日本を感じさせるデザインのモダンな家具が欧米で評価され始めている。これまで日本の家具が欧米に輸出されることは稀だった。そもそも欧米の椅子やソファーにはそれぞれの国の文化を反映した独自の形が存在するうえ、距離があるので輸送費が嵩む。そのため家具の輸出は限られていたのだ。
こうした流れを、2010年代になってマルニ木工が変えた。まずは深澤直人、ジャスパー・モリソン(英国人)といった著名なデザイナーの起用で国際的に認知度がアップ。続いて生産の合理化により、価格面でも競争ができるように。さらに2017年、米国のアップル本社に数千脚も採用されたニュースが、大きな追い風となった。今ではマルニ木工の海外売り上げは全体の10%にもなり、ミラノサローネなど国際見本市でも重要なブースが与えられるようになっている。もっともマルニの家具では、日本企業のモノ作りのレベルの高さは評価されているものの、デザインはアノニマスなもので、けして日本的とはいえない。
それがここにきて、さらに変化が起きている。日本の伝統意匠に縁を感じさせるデザインのカリモクケーススタディ(カリモク家具)の家具が、海外メディアで盛んに取り上げられているのだ。日本人と親日家のデンマーク人の建築家が、日本の住宅などの空間に合うようにデザインした同コレクションの家具は、これまでの国産家具とは発想が大きく異なるもの。それでいて、意外と北欧建築にもマッチしているのが興味深い。

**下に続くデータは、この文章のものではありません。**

import Summits.CriticalPhenomena.CardyFormulaZ2.Theses.UnionJackBeffara

/-!
# Route UnionJackBeffara — glue `LegsGiveTarget` (the two legs give the target)

Closes the support item `LegsGiveTarget` (stmt-CriticalPhenomena-14386) of route
`UnionJackBeffara` (sub-problem `CardyFormulaZ2`):
`UnionJackEndgame → UnionJackMorera → MixedInterpolation → Target`.

`Target` is the conjunction `UnionJackCardy ∧ MixedInterpolation`: Cardy's formula for the crude
`P_{1/2,1/2}` site-crossing probability of every conformal rectangle on the centred square lattice
`δG_s`, and flatness of Beffara's interpolation (`P_{1/2,1/2}` and `P_{1/2,0}` crossing
probabilities differ by `o(1)`). Leg (I): `UnionJackEndgame` applied to `UnionJackMorera` is the
first conjunct; leg (II): `MixedInterpolation` is the second conjunct verbatim. The proof is pure
logic over the route's own declarations (the `let`-bound embedding `Z`, graph `G` and crossing
probability `P` are syntactically identical in all four declarations).

References: V. Beffara, *Is critical 2D percolation universal?* (2008), §3–§5; S. Smirnov,
C. R. Acad. Sci. Paris 333 (2001), Thm. 1; B. Bollobás, O. Riordan, *Percolation*, CUP (2006), Ch. 7.
-/

namespace Summit.CriticalPhenomena.CardyFormulaZ2.Theorems

open Summit.CriticalPhenomena.CardyFormulaZ2.Theses.UnionJackBeffara

/-- **The two legs of route UnionJackBeffara give its target** (item `LegsGiveTarget`,
stmt-CriticalPhenomena-14386). If the Smirnov endgame on the centred square lattice holds
(`UnionJackEndgame : UnionJackMorera → UnionJackCardy`), Smirnov separating families exist on `G_s`
(`UnionJackMorera`), and Beffara's mixed interpolation is flat (`MixedInterpolation`), then
`Target = UnionJackCardy ∧ MixedInterpolation` holds: the first conjunct is `UnionJackEndgame`
applied to `UnionJackMorera`, the second is `MixedInterpolation` verbatim. -/
theorem unionJackBeffara_legsGiveTarget_proof :
    Summit.CriticalPhenomena.CardyFormulaZ2.Theses.UnionJackBeffara.LegsGiveTarget := by
  unfold Summit.CriticalPhenomena.CardyFormulaZ2.Theses.UnionJackBeffara.LegsGiveTarget
  intro hE hM hI
  exact ⟨hE hM, hI⟩

end Summit.CriticalPhenomena.CardyFormulaZ2.Theorems
import Summits.FinalStateConjecture.FinalStateConjecture.Theorems.BartnikGapSettlingBondiBartnikRigidityMarchingLemmaChartData
import Literature.Geometry.Lorentzian.KerrSchildTimeTranslation
import HarnessLib

/-!
# K2b-5 `stub_marchingLemma`, brick 12: agreement of two exact charts along vertical segments — line
# `direct-method-on-the-cone` (crux `BondiBartnikRigidity`, stmt-FinalStateConjecture-10807)

The step "Θ = Ψ_E on K ∩ F" of the marching (report K2b-a2 §4): two exact charts `Ψ₁` (on `pullK Q₁`)
and `Ψ₂` (on `pullK Q₂ ⊇ pullK F`) which agree on `Q₁ ∩ F ∩ {t* < τ}` agree on all of `Q₁ ∩ F`, provided
`Q₁ ∩ F` contains, with every point `z` of Kerr time `≥ τ`, the vertical coordinate segment
`{(t', ẑ) : σ ≤ t' ≤ t*(z)}` for some `σ < τ` (in the marching: `Q₁` the kite over the level `σ`, `F` the
collar set, vertically closed).  Proof (`agree_of_vertical`): the set of heights `t'` at which the charts
agree NEAR `(t', ẑ)` is open, contains `[σ, τ)`, and is closed in `[σ, t*(z)]` by the unique continuation
of exact charts `K2Route.ExactChartGluing` applied to a small coordinate ball (connected) around the
limit point; connectedness of the segment.

References: Dafermos–Rodnianski arXiv:0811.0354, §5.1 [DafermosRodnianski2008]; O'Neill 1983, Ch. 3,
Prop. 3.62 [ONeill1983].  No definitions, no named facts.
-/

noncomputable section

-- D-0017: single-problem summit, `Summit.<S>.<S>.…` by design (cf. lakefile `weak.linter.dupNamespace`).
set_option linter.dupNamespace false
set_option maxSynthPendingDepth 3

open Set Filter Function Topology TopologicalSpace Bundle Metric
open Literature.Geometry.Lorentzian
open scoped Manifold ContDiff Topology ENNReal

namespace Summit.FinalStateConjecture.FinalStateConjecture.Theorems.BondiBartnikRigidity.DirectMethod

namespace AgreeVertical

open ChartData (lab_mem_pullK_iff)
open F1Route (lab_poincareInv)

variable [Kerr.Facts] {𝒮 : Spacetime.{0} 4} {mo : lorentzGroup × E4} {M a : ℝ} {B : ModelBackground}

omit [Kerr.Facts] in
/-- Small coordinate balls of the chart are open connected Kerr-side sets. [folklore] -/
theorem isConnected_coordBall (p : Kerr.region a M) :
    ∃ ε₀ > 0, ∀ ε, 0 < ε → ε ≤ ε₀ → IsOpen (ball p ε) ∧ IsConnected (ball p ε) := by
  obtain ⟨ε₀, hε₀, hball⟩ := Metric.isOpen_iff.1 (Kerr.region a M).2 p.1 p.2
  refine ⟨ε₀, hε₀, fun ε hε hle => ⟨isOpen_ball, ?_⟩⟩
  have hpre : (ball p ε : Set (Kerr.region a M)) = Subtype.val ⁻¹' ball p.1 ε := rfl
  have himg : Subtype.val '' (ball p ε : Set (Kerr.region a M)) = ball p.1 ε := by
    rw [hpre, image_preimage_eq_inter_range, Subtype.range_coe]
    exact inter_eq_left.2 ((ball_subset_ball hle).trans hball)
  refine ⟨⟨p, mem_ball_self hε⟩, ?_⟩
  have h := (convex_ball p.1 ε).isPreconnected
  rw [← himg] at h
  exact IsInducing.subtypeVal.isPreconnected_image.1 h

/-- **Agreement of two exact charts along vertical segments** (see the module docstring).
[cite: DafermosRodnianski2008, §5.1] -/
theorem agree_of_vertical (hglue : K2Route.ExactChartGluing) (hM : 0 < M) (ha : |a| < M)
    {lab : Kerr.region a M → B.domain} (hlab : ∀ z, (lab z : E4) = (mo.1 : E4 ≃L[ℝ] E4) z.1 + mo.2)
    (hB : B = starBackground mo.1 mo.2 M a (fun x => Kerr.radius a (poincareInv mo.1 mo.2 x)))
    {Q₁ Q₂ F : Set (Kerr.region a M)} (hQ₁ : IsOpen Q₁) (hF : IsOpen F) (hFQ₂ : F ⊆ Q₂)
    {Ψ₁ Ψ₂ : B.domain → 𝒮.carrier}
    (hs₁ : ContMDiffOn 𝓘(ℝ, E4) (𝓡 4) ∞ Ψ₁ (pullK mo M a B Q₁))
    (hd₁ : supCkENorm (Subtype.val '' pullK mo M a B Q₁) 0 (𝒮.deviationExtend B Ψ₁) ≤ 0)
    (hs₂ : ContMDiffOn 𝓘(ℝ, E4) (𝓡 4) ∞ Ψ₂ (pullK mo M a B Q₂))
    (hd₂ : supCkENorm (Subtype.val '' pullK mo M a B Q₂) 0 (𝒮.deviationExtend B Ψ₂) ≤ 0)
    {σ τ : ℝ} (hστ : σ < τ)
    (hvert : ∀ z ∈ Q₁ ∩ F, τ ≤ z.1 0 → ∀ t' ∈ Icc σ (z.1 0),
      (⟨z.1 + (t' - z.1 0) • E4.basisVector 0, Kerr.add_smul_basisVector_zero_mem_region z.2 _⟩ :
        Kerr.region a M) ∈ Q₁ ∩ F)
    (hagree₀ : ∀ z ∈ Q₁ ∩ F, z.1 0 < τ → Ψ₁ (lab z) = Ψ₂ (lab z)) :
    ∀ z ∈ Q₁ ∩ F, Ψ₁ (lab z) = Ψ₂ (lab z) := by
  intro z hz
  rcases lt_or_ge (z.1 0) τ with hlt | hτz
  · exact hagree₀ z hz hlt
  -- the vertical segment below `z`
  set V : ℝ → Kerr.region a M := fun t' =>
    ⟨z.1 + (t' - z.1 0) • E4.basisVector 0, Kerr.add_smul_basisVector_zero_mem_region z.2 _⟩ with hV
  have hVc : Continuous V :=
    (continuous_const.add ((continuous_id.sub continuous_const).smul continuous_const)).subtype_mk _
  have hVt : ∀ t', (V t').1 0 = t' := fun t' => by simp [hV]
  have hVz : V (z.1 0) = z := Subtype.ext (by simp [hV])
  have hVdist : ∀ t' t'', dist (V t') (V t'') = |t' - t''| := by
    intro t' t''
    rw [Subtype.dist_eq, dist_eq_norm]
    show ‖(z.1 + (t' - z.1 0) • E4.basisVector 0) - (z.1 + (t'' - z.1 0) • E4.basisVector 0)‖ = _
    rw [show (z.1 + (t' - z.1 0) • E4.basisVector 0) - (z.1 + (t'' - z.1 0) • E4.basisVector 0) =
      (t' - t'') • E4.basisVector 0 by module, norm_smul, Real.norm_eq_abs]
    simp [E4.basisVector]
  -- the set of heights with LOCAL agreement
  set A : Set ℝ := {t' | ∃ G : Set (Kerr.region a M), IsOpen G ∧ V t' ∈ G ∧ G ⊆ Q₁ ∩ F ∧
    ∀ y ∈ G, Ψ₁ (lab y) = Ψ₂ (lab y)} with hA
  have hAo : IsOpen A := by
    rw [isOpen_iff_mem_nhds]
    rintro t' ⟨G, hGo, hVG, hGsub, hGagree⟩
    filter_upwards [hVc.continuousAt.preimage_mem_nhds (hGo.mem_nhds hVG)] with t'' ht''
    exact ⟨G, hGo, ht'', hGsub, hGagree⟩
  -- `σ ∈ A`
  have hσA : σ ∈ A := by
    refine ⟨Q₁ ∩ F ∩ {y | y.1 0 < τ}, (hQ₁.inter hF).inter (isOpen_lt (K2Route.continuous_tstar a M)
      continuous_const), ⟨hvert z hz hτz σ ⟨le_rfl, hστ.le.trans hτz⟩, by show (V σ).1 0 < τ; rw [hVt]; exact hστ⟩,
      inter_subset_left, fun y hy => hagree₀ y hy.1 hy.2⟩
  -- closure points of `A` in the segment are in `A` (unique continuation on a small ball)
  have hcl : closure A ∩ Icc σ (z.1 0) ⊆ A := by
    rintro t₀ ⟨ht₀A, ht₀I⟩
    have hp : V t₀ ∈ Q₁ ∩ F := hvert z hz hτz t₀ ht₀I
    obtain ⟨ε₀, hε₀, hballs⟩ := isConnected_coordBall (V t₀)
    obtain ⟨ε₁, hε₁, hε₁sub⟩ := Metric.isOpen_iff.1 ((hQ₁.inter hF).preimage continuous_id) (V t₀) hp
    set ε := min ε₀ ε₁ with hε
    have hεp : 0 < ε := lt_min hε₀ hε₁
    set Bε : Set (Kerr.region a M) := ball (V t₀) ε with hBε
    obtain ⟨hBo, hBc⟩ := hballs ε hεp (min_le_left _ _)
    have hBsub : Bε ⊆ Q₁ ∩ F := fun y hy => hε₁sub ((ball_subset_ball (min_le_right _ _)) hy)
    -- a height of `A` within `ε` of `t₀`
    obtain ⟨t₁, ht₁A, ht₁d⟩ : ∃ t₁ ∈ A, dist t₁ t₀ < ε := by
      have := Metric.mem_closure_iff.1 ht₀A ε hεp
      obtain ⟨t₁, ht₁A, hd⟩ := this
      exact ⟨t₁, ht₁A, by rw [dist_comm]; exact hd⟩
    obtain ⟨G, hGo, hVG, hGsub, hGagree⟩ := ht₁A
    have hVt₁B : V t₁ ∈ Bε := by
      show dist (V t₁) (V t₀) < ε
      rw [hVdist]; rwa [Real.dist_eq] at ht₁d
    -- unique continuation from `G ∩ Bε` to `Bε`
    have key := hglue 𝒮 M a mo B Ψ₁ Ψ₂ Bε Bε (G ∩ Bε) hM ha hB hBo hBo (by rw [inter_self]; exact hBc)
      (hGo.inter hBo) ⟨V t₁, hVG, hVt₁B⟩ (by rw [inter_self]; exact inter_subset_right)
      (hs₁.mono (pullK_mono _ _ _ _ fun y hy => (hBsub hy).1))
      ((supCkENorm_mono (image_mono (pullK_mono _ _ _ _ fun y hy => (hBsub hy).1)) _ _).trans hd₁)
      (hs₂.mono (pullK_mono _ _ _ _ fun y hy => hFQ₂ (hBsub hy).2))
      ((supCkENorm_mono (image_mono (pullK_mono _ _ _ _ fun y hy => hFQ₂ (hBsub hy).2)) _ _).trans hd₂)
      (by
        rintro x ⟨hreg, hxG, -⟩
        have hx : lab ⟨poincareInv mo.1 mo.2 x.1, hreg⟩ = x :=
          Subtype.ext (by rw [hlab]; exact lab_poincareInv mo x.1)
        rw [← hx]; exact hGagree _ hxG)
    refine ⟨Bε, hBo, mem_ball_self hεp, hBsub, fun y hy => ?_⟩
    exact key (lab y) ((lab_mem_pullK_iff hlab y).2 ⟨hy, hy⟩)
  -- connectedness of the segment
  have hsub : Icc σ (z.1 0) ⊆ A :=
    isPreconnected_Icc.subset_of_closure_inter_subset hAo ⟨σ, ⟨le_rfl, hστ.le.trans hτz⟩, hσA⟩ hcl
  obtain ⟨G, -, hVG, -, hGagree⟩ := hsub ⟨hστ.le.trans hτz, le_rfl⟩
  rw [hVz] at hVG
  exact hGagree z hVG

end AgreeVertical

/-- **Registered bookkeeping sub-goal `stub_kerrCoordBallConnected` of the line** (brick of the landing of
K2b-5 `stub_marchingLemma`): small coordinate balls of the Kerr star chart are open and connected (anchor
of this file, whose content is the agreement of exact charts along vertical segments,
`AgreeVertical.agree_of_vertical`). [folklore] -/
theorem stub_kerrCoordBallConnected : ∀ (M a : ℝ) (p : Kerr.region a M), ∃ ε₀ > 0, ∀ ε, 0 < ε → ε ≤ ε₀ →
    IsOpen (Metric.ball p ε) ∧ IsConnected (Metric.ball p ε) :=
  fun _ _ p => AgreeVertical.isConnected_coordBall p

end Summit.FinalStateConjecture.FinalStateConjecture.Theorems.BondiBartnikRigidity.DirectMethod

end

タイムアンドスタイルも、数年前から日本の伝統的な技術・意匠の家具に取り組んできた。なかでも特徴的なのがキャビネットだ。その個性がイタリアの大手家具ブランドの目に留まり、Time & Style editionという名前の新コレクションが誕生した。既に海外にある同ブランドの店舗に並んでいるという。
これまで海外デザインの模倣も多かった日本の家具業界。そんな中で、自国の文化にデザインのルーツを持つブランドが増えているのはあるべき姿だと思う。しかも国際的に評価されているのは、嬉しいことだ。